## DATASET ENTRIES:
——
import Summits.QuantumFields.YangMills.Theorems.UnitScaleTiltProp7QTwSLocalGaugeComparisonAllFields
import Summits.QuantumFields.YangMills.Theorems.UnitScaleTiltProp7LaplaceAFlatLetters
import HarnessLib

/-!
# Route `UnitScaleTilt`, crux «MinimiserStabilityRegPr» (stmt-QuantumFields-19200, stub EX), γ-row `hGF[Lift]` (LOD line, ★p1 g24 LOCATE-L6-ASSEMBLY v1 §1 Step I.2),
# pen (L5), piece (L5c) — FILE C, PART II: ★★★ THE `Q_k`∕`L²` READING, IN THE TARGET'S LETTERS:
# `|‖Q_k(U₀)Ã‖² − ‖Q_k(1)(Ad_σA)~‖²| ≤ θ·‖Q_k(U₀)Ã‖² + (1 + θ⁻¹)·4·(3·10¹⁰L¹⁰ε₀² + 192(ℓδ)²)·(cB∕(c₀ℓ^d))·‖Ã‖²` for every `A : bonds → M₂(ℂ)` and every `θ > 0`

Cell `ym3-torus` (rung R3 — YM₃ on T³; NOT d = 4, NOT the Clay problem).  Width seat `ym-routeR-w4` g26 (CLAIM «MINE (L5c) FILE C» 2026-08-29 23:54Z).  THEOREMS ONLY (0 `def`,
0 `sorry`); `--supports stmt-QuantumFields-19200 --as helper`; count-neutral.

THE POINT.  PART I (✓`Prop7QTwSLocalGaugeComparisonAllFields.sum_normSq_entries_QTwS_sub_conjR_QTwS_one_conj_le`) is (L5c) for all fields in carrier letters:
`Σ_{c'} ‖QTwS U₀ A c' − Ad_{w(c')}(QTwS 1 (Ad_σA) c')‖_HS² ≤ 4ρ·(ℓ²∕ℓ^d)·Σ_b ‖A b‖_HS²`, `ρ = 3·10¹⁰L¹⁰ε₀² + 192(ℓδ)²`.  Print's averaging operator in A-units between the weighted
`L²` spaces is `Q_k(U₀) = η • toL2B ∘ QTwS U₀ ∘ toL2⁻¹` (✓`Prop7SectET3CurvedPropagators.Qk`, ✓`QL2_toL2`; `η = L^{−(K−n)} = ℓ⁻¹`), `‖toL2B Y‖² = cB·Σ‖Y c‖_HS²`, `‖toL2 A‖² = c₀·Σ‖A b‖_HS²`
(✓`norm_sq_toL2B`, ✓`norm_sq_toL2`), and `Ad_w` preserves Hilbert–Schmidt sums for the `U1`-valued frame `w` (PART I §1).  Hence:
* (✓`Prop7TransverseRowOfTubeRowRegPr.Qk_toL2` by name), `normSq_eta_smul_toL2B`, ★`norm_eta_smul_toL2B_conjR_eq` (the framed copy `η•(Ad_w ∘ QTwS 1 Y)~` has the norm of `Q_k(1)Ỹ`), `frame_mem_U1` (`ηℓ = 1` is ✓`Prop7BlockDistanceWeights.eta_mul_pow_eq_one`, inlined);
* ★★ `normSq_Qk_sub_framed_Qk_one_le` — DIFFERENCE FORM: `‖Q_k(U₀)Ã − η•(Ad_w ∘ QTwS 1 (Ad_σA))~‖² ≤ 4ρ·(cB∕(c₀ℓ^d))·‖Ã‖²` (`η²ℓ² = 1` turns `ℓ²∕ℓ^d` into the weight ratio);
* ★★★ `abs_normSq_Qk_sub_normSq_Qk_one_conj_le` — the RELATIVE ROW of the chair's currency note (2026-08-29 23:14:03Z) via the squares row ✓`abs_sq_norm_sub_sq_norm_le`;
* ★★★ `normSq_Qk_one_conj_le` — the one-sided form `‖Q_k(1)(Ad_σA)~‖² ≤ (1+θ)‖Q_k(U₀)Ã‖² + (1+θ⁻¹)·4ρ·(cB∕(c₀ℓ^d))·‖Ã‖²` that a LOWER bound on `T_U(A)` consumes with Step I.3
  ✓`Prop7FlatTargetOfLODLine.flat_target_topMean` on the gauged field.
At the pins of record `cB = c₀ℓ^d` (CARD §5; `d = 3`) the constant is `4ρ`, K- and |T³|-free; with `ℓδ = 6R″ε₀` ([B6] Lemma 1 on `□̃_j`) it is `4·(3·10¹⁰L¹⁰ + 6912R″²)·ε₀²`.
HYPOTHESIS `hgood` as in PART I (FILE B's, in `U₀^σ` letters).
HONEST SCOPE.  Bookkeeping over landed rows; (L5a)∕(L5b)∕(L5″)∕(L6), the seams, `hGF`, the print rows, `hThm2S`, EX and the crux are NOT proved here.
References: T. Bałaban, CMP **99** (1985) 389–434 [Balaban1985BackgroundPropagators] ((3.11) p.392, (3.13)–(3.16) p.393, Thm 3.11 p.416); CMP **98** (1985) 17–51
[Balaban1985Averaging] ((18)–(20) p.21, Prop. 3 (124)–(126) p.36); CMP **102** (1985) 277–309 [Balaban1985Variational] ((44)–(45) p.285); CMP **99** (1985) 75–102
[Balaban1985RegularSpaces] (Lemma 1 (1.25) p.79).
-/

set_option autoImplicit false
——
## EXERCISE BRIEF:
What is needed is an exact copy of all the records above.

## ANSWER TO THIS TASK:
import Summits.QuantumFields.YangMills.Theorems.UnitScaleTiltProp7QTwSLocalGaugeComparisonAllFields
import Summits.QuantumFields.YangMills.Theorems.UnitScaleTiltProp7LaplaceAFlatLetters
import HarnessLib

/-!
# Route `UnitScaleTilt`, crux «MinimiserStabilityRegPr» (stmt-QuantumFields-19200, stub EX), γ-row `hGF[Lift]` (LOD line, ★p1 g24 LOCATE-L6-ASSEMBLY v1 §1 Step I.2),
# pen (L5), piece (L5c) — FILE C, PART II: ★★★ THE `Q_k`∕`L²` READING, IN THE TARGET'S LETTERS:
# `|‖Q_k(U₀)Ã‖² − ‖Q_k(1)(Ad_σA)~‖²| ≤ θ·‖Q_k(U₀)Ã‖² + (1 + θ⁻¹)·4·(3·10¹⁰L¹⁰ε₀² + 192(ℓδ)²)·(cB∕(c₀ℓ^d))·‖Ã‖²` for every `A : bonds → M₂(ℂ)` and every `θ > 0`

Cell `ym3-torus` (rung R3 — YM₃ on T³; NOT d = 4, NOT the Clay problem).  Width seat `ym-routeR-w4` g26 (CLAIM «MINE (L5c) FILE C» 2026-08-29 23:54Z).  THEOREMS ONLY (0 `def`,
0 `sorry`); `--supports stmt-QuantumFields-19200 --as helper`; count-neutral.

THE POINT.  PART I (✓`Prop7QTwSLocalGaugeComparisonAllFields.sum_normSq_entries_QTwS_sub_conjR_QTwS_one_conj_le`) is (L5c) for all fields in carrier letters:
`Σ_{c'} ‖QTwS U₀ A c' − Ad_{w(c')}(QTwS 1 (Ad_σA) c')‖_HS² ≤ 4ρ·(ℓ²∕ℓ^d)·Σ_b ‖A b‖_HS²`, `ρ = 3·10¹⁰L¹⁰ε₀² + 192(ℓδ)²`.  Print's averaging operator in A-units between the weighted
`L²` spaces is `Q_k(U₀) = η • toL2B ∘ QTwS U₀ ∘ toL2⁻¹` (✓`Prop7SectET3CurvedPropagators.Qk`, ✓`QL2_toL2`; `η = L^{−(K−n)} = ℓ⁻¹`), `‖toL2B Y‖² = cB·Σ‖Y c‖_HS²`, `‖toL2 A‖² = c₀·Σ‖A b‖_HS²`
(✓`norm_sq_toL2B`, ✓`norm_sq_toL2`), and `Ad_w` preserves Hilbert–Schmidt sums for the `U1`-valued frame `w` (PART I §1).  Hence:
* (✓`Prop7TransverseRowOfTubeRowRegPr.Qk_toL2` by name), `normSq_eta_smul_toL2B`, ★`norm_eta_smul_toL2B_conjR_eq` (the framed copy `η•(Ad_w ∘ QTwS 1 Y)~` has the norm of `Q_k(1)Ỹ`), `frame_mem_U1` (`ηℓ = 1` is ✓`Prop7BlockDistanceWeights.eta_mul_pow_eq_one`, inlined);
* ★★ `normSq_Qk_sub_framed_Qk_one_le` — DIFFERENCE FORM: `‖Q_k(U₀)Ã − η•(Ad_w ∘ QTwS 1 (Ad_σA))~‖² ≤ 4ρ·(cB∕(c₀ℓ^d))·‖Ã‖²` (`η²ℓ² = 1` turns `ℓ²∕ℓ^d` into the weight ratio);
* ★★★ `abs_normSq_Qk_sub_normSq_Qk_one_conj_le` — the RELATIVE ROW of the chair's currency note (2026-08-29 23:14:03Z) via the squares row ✓`abs_sq_norm_sub_sq_norm_le`;
* ★★★ `normSq_Qk_one_conj_le` — the one-sided form `‖Q_k(1)(Ad_σA)~‖² ≤ (1+θ)‖Q_k(U₀)Ã‖² + (1+θ⁻¹)·4ρ·(cB∕(c₀ℓ^d))·‖Ã‖²` that a LOWER bound on `T_U(A)` consumes with Step I.3
  ✓`Prop7FlatTargetOfLODLine.flat_target_topMean` on the gauged field.
At the pins of record `cB = c₀ℓ^d` (CARD §5; `d = 3`) the constant is `4ρ`, K- and |T³|-free; with `ℓδ = 6R″ε₀` ([B6] Lemma 1 on `□̃_j`) it is `4·(3·10¹⁰L¹⁰ + 6912R″²)·ε₀²`.
HYPOTHESIS `hgood` as in PART I (FILE B's, in `U₀^σ` letters).
HONEST SCOPE.  Bookkeeping over landed rows; (L5a)∕(L5b)∕(L5″)∕(L6), the seams, `hGF`, the print rows, `hThm2S`, EX and the crux are NOT proved here.
References: T. Bałaban, CMP **99** (1985) 389–434 [Balaban1985BackgroundPropagators] ((3.11) p.392, (3.13)–(3.16) p.393, Thm 3.11 p.416); CMP **98** (1985) 17–51
[Balaban1985Averaging] ((18)–(20) p.21, Prop. 3 (124)–(126) p.36); CMP **102** (1985) 277–309 [Balaban1985Variational] ((44)–(45) p.285); CMP **99** (1985) 75–102
[Balaban1985RegularSpaces] (Lemma 1 (1.25) p.79).
-/

set_option autoImplicit false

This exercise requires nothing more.